▶ PROBLEM TO WORK ON: This exercise asks for every line of the material that includes the word "DirichletCharacter".

▶ DATA IN THIS EXERCISE:

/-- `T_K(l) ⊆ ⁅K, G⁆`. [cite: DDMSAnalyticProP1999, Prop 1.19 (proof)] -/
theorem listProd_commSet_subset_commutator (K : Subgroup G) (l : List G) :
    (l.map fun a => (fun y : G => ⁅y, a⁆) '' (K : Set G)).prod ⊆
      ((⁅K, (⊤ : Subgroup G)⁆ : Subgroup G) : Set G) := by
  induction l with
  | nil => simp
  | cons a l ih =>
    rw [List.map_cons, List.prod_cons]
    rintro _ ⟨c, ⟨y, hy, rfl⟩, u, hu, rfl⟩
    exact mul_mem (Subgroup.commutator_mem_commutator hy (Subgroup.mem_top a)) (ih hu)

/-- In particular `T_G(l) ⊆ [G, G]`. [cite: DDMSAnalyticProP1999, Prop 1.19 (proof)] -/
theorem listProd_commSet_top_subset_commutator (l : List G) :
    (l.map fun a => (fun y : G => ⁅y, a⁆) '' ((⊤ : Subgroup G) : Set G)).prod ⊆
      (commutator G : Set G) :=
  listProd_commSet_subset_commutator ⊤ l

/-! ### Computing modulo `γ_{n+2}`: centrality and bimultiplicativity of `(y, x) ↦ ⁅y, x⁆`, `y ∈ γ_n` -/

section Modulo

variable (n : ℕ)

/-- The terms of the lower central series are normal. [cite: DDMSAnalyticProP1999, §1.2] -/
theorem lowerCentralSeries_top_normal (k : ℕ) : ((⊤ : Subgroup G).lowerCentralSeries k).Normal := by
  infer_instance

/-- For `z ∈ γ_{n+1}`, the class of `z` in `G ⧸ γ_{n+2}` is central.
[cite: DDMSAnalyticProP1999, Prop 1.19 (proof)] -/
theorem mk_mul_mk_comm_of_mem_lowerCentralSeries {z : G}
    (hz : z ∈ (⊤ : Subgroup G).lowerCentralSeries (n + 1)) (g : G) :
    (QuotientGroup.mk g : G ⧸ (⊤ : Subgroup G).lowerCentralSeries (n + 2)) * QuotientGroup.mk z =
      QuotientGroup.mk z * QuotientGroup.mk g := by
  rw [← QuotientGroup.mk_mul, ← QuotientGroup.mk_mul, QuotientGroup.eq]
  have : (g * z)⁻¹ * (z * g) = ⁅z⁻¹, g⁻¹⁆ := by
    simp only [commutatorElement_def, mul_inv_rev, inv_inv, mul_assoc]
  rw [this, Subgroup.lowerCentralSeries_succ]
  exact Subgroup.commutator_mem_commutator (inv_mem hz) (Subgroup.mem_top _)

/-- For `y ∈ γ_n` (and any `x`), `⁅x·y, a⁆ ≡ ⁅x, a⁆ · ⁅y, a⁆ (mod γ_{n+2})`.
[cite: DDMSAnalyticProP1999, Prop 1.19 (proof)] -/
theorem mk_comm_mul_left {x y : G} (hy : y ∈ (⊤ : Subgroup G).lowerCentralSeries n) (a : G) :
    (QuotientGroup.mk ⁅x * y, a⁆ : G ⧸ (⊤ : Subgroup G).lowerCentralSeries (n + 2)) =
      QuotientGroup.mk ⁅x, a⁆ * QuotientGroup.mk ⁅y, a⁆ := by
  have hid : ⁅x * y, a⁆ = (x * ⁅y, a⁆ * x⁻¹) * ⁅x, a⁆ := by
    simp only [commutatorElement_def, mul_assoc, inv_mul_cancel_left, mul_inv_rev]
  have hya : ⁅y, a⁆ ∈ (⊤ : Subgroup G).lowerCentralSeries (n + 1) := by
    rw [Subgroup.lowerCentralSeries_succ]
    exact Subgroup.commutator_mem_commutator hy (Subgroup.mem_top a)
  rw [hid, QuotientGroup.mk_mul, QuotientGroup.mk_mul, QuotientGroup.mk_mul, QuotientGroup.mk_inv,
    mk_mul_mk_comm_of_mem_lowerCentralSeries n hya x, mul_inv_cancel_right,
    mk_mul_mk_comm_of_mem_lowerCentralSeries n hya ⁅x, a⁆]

* * *

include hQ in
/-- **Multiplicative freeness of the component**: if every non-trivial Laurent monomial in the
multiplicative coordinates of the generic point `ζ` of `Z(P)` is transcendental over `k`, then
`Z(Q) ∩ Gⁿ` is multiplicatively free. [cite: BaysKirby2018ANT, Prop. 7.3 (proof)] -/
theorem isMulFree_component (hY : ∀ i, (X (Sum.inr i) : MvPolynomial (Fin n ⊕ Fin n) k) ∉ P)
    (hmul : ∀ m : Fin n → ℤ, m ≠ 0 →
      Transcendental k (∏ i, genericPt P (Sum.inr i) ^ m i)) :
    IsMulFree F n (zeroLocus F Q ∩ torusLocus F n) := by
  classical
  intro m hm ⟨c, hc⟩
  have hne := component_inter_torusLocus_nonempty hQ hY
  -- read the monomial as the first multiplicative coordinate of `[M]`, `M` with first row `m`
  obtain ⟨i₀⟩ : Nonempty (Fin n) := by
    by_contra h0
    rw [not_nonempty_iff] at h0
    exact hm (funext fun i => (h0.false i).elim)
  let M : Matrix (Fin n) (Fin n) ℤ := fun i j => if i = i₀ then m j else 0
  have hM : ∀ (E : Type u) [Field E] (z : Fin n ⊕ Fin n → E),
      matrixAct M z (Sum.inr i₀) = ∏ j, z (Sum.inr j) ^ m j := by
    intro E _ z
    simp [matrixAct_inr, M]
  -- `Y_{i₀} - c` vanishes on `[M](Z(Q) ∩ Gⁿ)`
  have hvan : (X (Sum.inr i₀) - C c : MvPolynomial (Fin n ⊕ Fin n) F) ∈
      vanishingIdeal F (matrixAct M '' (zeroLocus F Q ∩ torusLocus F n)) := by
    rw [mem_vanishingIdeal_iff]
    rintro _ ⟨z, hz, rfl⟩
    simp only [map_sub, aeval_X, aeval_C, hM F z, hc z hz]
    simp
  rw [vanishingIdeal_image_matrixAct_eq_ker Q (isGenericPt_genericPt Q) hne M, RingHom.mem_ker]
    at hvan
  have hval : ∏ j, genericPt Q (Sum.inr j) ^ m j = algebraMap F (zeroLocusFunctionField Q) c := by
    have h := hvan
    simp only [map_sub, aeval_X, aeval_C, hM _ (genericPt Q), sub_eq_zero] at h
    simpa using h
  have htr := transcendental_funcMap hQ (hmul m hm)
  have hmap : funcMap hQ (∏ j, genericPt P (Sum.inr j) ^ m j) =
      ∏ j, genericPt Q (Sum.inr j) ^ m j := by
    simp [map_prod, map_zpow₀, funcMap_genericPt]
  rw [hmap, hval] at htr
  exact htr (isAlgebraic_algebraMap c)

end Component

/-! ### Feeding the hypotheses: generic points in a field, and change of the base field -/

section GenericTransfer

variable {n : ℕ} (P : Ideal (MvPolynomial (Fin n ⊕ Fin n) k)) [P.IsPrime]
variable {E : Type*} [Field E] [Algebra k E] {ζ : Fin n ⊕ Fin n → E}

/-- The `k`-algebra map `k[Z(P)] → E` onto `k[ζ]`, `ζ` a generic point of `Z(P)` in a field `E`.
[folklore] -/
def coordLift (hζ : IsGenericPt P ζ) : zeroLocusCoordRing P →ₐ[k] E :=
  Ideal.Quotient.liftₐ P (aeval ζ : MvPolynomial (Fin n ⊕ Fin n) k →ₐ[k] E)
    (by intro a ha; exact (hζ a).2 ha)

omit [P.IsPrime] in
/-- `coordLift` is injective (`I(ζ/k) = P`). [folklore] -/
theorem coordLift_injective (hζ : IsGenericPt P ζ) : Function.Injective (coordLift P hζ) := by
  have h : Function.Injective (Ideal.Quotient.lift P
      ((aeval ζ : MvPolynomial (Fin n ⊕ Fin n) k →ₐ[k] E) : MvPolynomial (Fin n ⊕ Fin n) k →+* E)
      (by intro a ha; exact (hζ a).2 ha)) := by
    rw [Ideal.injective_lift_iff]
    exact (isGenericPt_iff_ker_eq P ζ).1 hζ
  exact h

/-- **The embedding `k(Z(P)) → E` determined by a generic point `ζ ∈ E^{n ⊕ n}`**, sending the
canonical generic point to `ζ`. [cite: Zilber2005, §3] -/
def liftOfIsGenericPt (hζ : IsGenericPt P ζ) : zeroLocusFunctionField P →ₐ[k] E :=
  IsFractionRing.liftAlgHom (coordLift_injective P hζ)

...

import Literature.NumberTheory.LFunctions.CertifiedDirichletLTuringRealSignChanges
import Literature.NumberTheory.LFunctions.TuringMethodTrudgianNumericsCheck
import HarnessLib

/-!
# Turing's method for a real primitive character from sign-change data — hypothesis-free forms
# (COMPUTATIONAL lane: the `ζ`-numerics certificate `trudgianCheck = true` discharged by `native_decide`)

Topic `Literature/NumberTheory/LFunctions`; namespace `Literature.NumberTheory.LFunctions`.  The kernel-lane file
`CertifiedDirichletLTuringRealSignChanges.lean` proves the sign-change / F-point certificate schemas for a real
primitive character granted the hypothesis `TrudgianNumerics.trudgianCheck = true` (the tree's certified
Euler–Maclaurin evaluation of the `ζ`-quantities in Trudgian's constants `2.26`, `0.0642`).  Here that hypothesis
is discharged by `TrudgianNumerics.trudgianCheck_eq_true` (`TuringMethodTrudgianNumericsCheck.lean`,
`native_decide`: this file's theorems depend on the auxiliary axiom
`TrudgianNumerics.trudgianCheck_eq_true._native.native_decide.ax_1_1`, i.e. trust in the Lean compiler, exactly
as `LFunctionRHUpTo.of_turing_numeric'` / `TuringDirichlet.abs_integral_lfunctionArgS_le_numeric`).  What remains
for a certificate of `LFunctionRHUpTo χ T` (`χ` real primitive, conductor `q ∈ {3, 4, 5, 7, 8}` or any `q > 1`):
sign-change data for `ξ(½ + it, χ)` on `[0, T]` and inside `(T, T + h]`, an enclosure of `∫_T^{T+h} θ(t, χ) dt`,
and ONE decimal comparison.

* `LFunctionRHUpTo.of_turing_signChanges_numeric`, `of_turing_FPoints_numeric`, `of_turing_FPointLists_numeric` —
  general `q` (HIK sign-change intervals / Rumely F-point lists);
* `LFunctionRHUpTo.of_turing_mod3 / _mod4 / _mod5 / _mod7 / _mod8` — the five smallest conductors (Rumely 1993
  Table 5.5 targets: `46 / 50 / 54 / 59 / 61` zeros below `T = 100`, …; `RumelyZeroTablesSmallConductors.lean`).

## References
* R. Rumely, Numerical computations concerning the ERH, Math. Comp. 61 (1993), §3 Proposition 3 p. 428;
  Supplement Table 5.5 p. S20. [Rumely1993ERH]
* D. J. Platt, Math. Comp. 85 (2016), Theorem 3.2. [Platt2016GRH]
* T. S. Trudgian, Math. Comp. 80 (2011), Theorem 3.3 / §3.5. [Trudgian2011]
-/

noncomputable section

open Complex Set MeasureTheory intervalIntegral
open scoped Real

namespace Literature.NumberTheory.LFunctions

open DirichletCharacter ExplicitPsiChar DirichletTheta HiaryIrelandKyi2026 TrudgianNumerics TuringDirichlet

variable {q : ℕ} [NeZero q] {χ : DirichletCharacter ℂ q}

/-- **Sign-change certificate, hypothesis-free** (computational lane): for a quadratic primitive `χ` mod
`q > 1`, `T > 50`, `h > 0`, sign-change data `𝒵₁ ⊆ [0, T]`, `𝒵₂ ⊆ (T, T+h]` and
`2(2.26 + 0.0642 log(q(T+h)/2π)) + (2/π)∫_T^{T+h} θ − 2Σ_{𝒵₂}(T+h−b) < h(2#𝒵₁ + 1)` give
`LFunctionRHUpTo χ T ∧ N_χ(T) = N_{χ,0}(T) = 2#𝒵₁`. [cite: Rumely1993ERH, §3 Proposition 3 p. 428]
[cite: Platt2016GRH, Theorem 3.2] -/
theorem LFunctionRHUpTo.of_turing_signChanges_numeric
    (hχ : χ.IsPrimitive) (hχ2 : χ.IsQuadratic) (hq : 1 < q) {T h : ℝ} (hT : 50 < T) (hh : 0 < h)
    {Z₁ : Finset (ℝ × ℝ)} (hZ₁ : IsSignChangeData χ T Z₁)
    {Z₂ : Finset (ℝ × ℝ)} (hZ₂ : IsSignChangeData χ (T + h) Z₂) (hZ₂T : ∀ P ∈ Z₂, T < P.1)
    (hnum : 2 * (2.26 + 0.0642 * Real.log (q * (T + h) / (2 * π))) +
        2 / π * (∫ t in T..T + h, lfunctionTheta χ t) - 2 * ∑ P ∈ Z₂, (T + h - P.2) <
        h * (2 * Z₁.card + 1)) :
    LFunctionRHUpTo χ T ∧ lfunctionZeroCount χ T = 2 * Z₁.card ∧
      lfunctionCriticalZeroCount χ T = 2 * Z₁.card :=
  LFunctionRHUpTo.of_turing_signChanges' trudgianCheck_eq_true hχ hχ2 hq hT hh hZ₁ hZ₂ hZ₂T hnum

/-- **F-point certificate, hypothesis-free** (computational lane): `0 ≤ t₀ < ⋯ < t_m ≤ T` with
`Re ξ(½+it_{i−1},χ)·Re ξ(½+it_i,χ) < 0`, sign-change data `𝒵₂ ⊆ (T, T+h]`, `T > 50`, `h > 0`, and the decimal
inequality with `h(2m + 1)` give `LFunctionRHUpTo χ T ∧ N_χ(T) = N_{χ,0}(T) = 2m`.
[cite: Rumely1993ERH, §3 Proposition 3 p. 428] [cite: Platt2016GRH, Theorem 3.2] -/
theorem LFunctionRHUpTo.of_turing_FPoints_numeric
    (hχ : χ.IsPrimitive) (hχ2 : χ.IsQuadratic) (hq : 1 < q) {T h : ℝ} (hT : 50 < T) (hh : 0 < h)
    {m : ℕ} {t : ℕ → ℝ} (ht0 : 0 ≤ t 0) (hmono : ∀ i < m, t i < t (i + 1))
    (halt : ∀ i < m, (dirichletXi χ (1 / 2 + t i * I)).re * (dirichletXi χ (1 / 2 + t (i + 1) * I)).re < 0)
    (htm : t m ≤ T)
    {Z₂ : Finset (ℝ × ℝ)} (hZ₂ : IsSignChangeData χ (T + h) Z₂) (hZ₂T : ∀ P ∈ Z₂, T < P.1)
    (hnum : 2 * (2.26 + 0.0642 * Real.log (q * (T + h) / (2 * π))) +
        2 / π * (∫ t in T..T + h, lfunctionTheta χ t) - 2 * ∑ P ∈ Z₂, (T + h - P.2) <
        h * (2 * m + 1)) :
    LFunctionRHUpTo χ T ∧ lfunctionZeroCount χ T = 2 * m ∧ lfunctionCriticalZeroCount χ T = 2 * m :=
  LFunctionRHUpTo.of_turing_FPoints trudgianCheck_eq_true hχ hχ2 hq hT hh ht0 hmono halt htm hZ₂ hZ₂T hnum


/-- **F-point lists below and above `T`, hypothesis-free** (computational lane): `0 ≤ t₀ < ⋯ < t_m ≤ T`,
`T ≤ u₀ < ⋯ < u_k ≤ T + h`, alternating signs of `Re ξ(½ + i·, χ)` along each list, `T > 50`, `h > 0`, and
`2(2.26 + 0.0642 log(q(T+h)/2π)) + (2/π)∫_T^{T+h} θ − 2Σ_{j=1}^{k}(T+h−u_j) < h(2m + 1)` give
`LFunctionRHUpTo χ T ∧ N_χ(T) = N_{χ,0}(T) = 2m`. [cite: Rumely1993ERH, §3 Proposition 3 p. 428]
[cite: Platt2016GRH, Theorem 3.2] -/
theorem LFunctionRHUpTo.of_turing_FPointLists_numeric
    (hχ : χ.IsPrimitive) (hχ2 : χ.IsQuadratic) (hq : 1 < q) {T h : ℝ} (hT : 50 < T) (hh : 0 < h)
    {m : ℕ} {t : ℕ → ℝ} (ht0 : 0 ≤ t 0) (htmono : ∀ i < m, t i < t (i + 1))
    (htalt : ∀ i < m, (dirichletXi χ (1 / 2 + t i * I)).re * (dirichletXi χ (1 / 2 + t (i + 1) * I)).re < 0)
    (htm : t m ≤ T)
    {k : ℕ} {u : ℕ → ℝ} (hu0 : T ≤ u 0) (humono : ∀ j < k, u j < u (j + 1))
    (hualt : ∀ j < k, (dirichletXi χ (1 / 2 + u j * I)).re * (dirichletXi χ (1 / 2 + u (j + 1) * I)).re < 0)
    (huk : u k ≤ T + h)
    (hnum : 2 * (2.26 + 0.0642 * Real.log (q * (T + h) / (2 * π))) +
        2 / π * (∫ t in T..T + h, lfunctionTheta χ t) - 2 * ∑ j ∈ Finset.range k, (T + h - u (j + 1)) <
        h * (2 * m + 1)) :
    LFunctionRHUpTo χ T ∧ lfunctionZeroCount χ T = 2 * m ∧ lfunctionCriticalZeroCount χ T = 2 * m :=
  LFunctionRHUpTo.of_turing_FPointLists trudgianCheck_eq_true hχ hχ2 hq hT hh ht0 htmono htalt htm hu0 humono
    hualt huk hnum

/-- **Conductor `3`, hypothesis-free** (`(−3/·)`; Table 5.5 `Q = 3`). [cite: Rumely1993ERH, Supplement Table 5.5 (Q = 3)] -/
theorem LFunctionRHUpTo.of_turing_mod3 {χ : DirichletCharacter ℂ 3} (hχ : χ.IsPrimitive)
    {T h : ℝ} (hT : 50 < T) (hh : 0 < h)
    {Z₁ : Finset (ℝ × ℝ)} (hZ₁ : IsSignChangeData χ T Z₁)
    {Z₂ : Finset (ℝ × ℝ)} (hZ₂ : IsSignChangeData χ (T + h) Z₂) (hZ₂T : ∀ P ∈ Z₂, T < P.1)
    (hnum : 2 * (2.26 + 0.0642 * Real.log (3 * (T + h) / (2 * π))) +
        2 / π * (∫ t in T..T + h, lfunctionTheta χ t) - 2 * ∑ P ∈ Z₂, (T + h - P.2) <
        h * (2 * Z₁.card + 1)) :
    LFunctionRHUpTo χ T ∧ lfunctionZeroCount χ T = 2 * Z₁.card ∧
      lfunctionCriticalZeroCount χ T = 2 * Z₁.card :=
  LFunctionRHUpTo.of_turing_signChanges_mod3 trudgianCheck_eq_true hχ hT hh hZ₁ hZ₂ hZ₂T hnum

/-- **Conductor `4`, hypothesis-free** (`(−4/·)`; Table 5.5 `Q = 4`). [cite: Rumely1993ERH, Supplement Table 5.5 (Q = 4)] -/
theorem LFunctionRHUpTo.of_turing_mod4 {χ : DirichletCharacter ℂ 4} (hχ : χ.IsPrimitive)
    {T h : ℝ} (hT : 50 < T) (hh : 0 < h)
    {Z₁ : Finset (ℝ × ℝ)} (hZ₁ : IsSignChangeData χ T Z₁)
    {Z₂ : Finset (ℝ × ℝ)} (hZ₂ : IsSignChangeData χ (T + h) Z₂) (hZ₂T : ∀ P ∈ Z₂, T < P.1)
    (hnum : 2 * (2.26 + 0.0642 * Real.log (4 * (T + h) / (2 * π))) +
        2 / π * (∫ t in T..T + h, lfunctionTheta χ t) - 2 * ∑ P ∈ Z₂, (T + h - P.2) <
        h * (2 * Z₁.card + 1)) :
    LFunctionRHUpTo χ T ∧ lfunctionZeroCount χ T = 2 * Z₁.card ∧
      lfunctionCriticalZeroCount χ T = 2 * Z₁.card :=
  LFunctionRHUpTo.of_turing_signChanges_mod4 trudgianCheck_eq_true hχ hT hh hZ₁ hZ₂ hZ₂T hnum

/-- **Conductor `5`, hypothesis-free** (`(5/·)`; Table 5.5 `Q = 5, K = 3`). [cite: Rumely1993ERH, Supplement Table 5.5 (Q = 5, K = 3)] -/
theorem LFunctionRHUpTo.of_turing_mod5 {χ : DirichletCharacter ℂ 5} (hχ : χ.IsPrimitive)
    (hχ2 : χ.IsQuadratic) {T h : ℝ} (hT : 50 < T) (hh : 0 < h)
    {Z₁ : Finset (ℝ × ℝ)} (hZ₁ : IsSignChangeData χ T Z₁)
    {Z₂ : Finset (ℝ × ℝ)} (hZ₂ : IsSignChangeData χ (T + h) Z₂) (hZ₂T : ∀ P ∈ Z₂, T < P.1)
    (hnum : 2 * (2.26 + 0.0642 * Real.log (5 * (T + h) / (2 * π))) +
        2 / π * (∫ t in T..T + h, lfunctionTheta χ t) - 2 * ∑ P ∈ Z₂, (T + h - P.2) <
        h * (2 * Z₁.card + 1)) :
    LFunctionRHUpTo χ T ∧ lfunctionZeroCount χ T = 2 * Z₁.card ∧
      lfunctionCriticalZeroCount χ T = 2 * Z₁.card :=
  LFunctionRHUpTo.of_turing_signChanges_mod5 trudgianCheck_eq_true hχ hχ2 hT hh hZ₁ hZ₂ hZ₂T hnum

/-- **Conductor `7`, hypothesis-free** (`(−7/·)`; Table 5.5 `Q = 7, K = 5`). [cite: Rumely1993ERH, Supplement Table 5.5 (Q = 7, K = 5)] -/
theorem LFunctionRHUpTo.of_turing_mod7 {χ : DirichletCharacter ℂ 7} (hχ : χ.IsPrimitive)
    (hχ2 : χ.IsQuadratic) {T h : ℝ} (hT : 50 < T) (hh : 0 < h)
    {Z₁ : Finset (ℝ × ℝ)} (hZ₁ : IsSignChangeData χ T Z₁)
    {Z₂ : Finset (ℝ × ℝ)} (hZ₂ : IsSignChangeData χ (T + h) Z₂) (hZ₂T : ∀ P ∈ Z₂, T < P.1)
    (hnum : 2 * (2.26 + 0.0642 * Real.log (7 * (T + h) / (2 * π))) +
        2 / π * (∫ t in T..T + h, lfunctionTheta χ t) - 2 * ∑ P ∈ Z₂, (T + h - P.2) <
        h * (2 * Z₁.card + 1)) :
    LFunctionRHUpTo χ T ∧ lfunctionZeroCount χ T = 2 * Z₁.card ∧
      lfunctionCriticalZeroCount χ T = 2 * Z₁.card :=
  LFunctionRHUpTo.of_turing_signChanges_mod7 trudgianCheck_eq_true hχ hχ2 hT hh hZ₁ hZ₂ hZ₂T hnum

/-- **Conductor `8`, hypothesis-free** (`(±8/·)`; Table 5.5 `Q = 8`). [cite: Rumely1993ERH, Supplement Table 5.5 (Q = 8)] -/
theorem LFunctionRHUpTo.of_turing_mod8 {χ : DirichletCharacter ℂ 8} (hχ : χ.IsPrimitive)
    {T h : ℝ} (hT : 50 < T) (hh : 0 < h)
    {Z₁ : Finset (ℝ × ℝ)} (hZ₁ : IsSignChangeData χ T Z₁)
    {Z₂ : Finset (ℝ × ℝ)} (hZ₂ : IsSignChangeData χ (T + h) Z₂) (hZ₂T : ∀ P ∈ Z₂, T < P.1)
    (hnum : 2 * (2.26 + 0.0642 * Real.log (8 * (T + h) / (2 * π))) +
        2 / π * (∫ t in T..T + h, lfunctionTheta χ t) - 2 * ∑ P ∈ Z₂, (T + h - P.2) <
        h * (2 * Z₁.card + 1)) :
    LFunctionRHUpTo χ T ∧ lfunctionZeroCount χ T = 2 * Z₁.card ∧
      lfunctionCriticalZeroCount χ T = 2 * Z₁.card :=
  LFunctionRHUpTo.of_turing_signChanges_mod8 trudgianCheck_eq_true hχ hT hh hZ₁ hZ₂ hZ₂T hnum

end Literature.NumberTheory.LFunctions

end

▶ RESULT OF THE EXERCISE:
open DirichletCharacter ExplicitPsiChar DirichletTheta HiaryIrelandKyi2026 TrudgianNumerics TuringDirichlet
variable {q : ℕ} [NeZero q] {χ : DirichletCharacter ℂ q}
theorem LFunctionRHUpTo.of_turing_mod3 {χ : DirichletCharacter ℂ 3} (hχ : χ.IsPrimitive)
theorem LFunctionRHUpTo.of_turing_mod4 {χ : DirichletCharacter ℂ 4} (hχ : χ.IsPrimitive)
theorem LFunctionRHUpTo.of_turing_mod5 {χ : DirichletCharacter ℂ 5} (hχ : χ.IsPrimitive)
theorem LFunctionRHUpTo.of_turing_mod7 {χ : DirichletCharacter ℂ 7} (hχ : χ.IsPrimitive)
theorem LFunctionRHUpTo.of_turing_mod8 {χ : DirichletCharacter ℂ 8} (hχ : χ.IsPrimitive)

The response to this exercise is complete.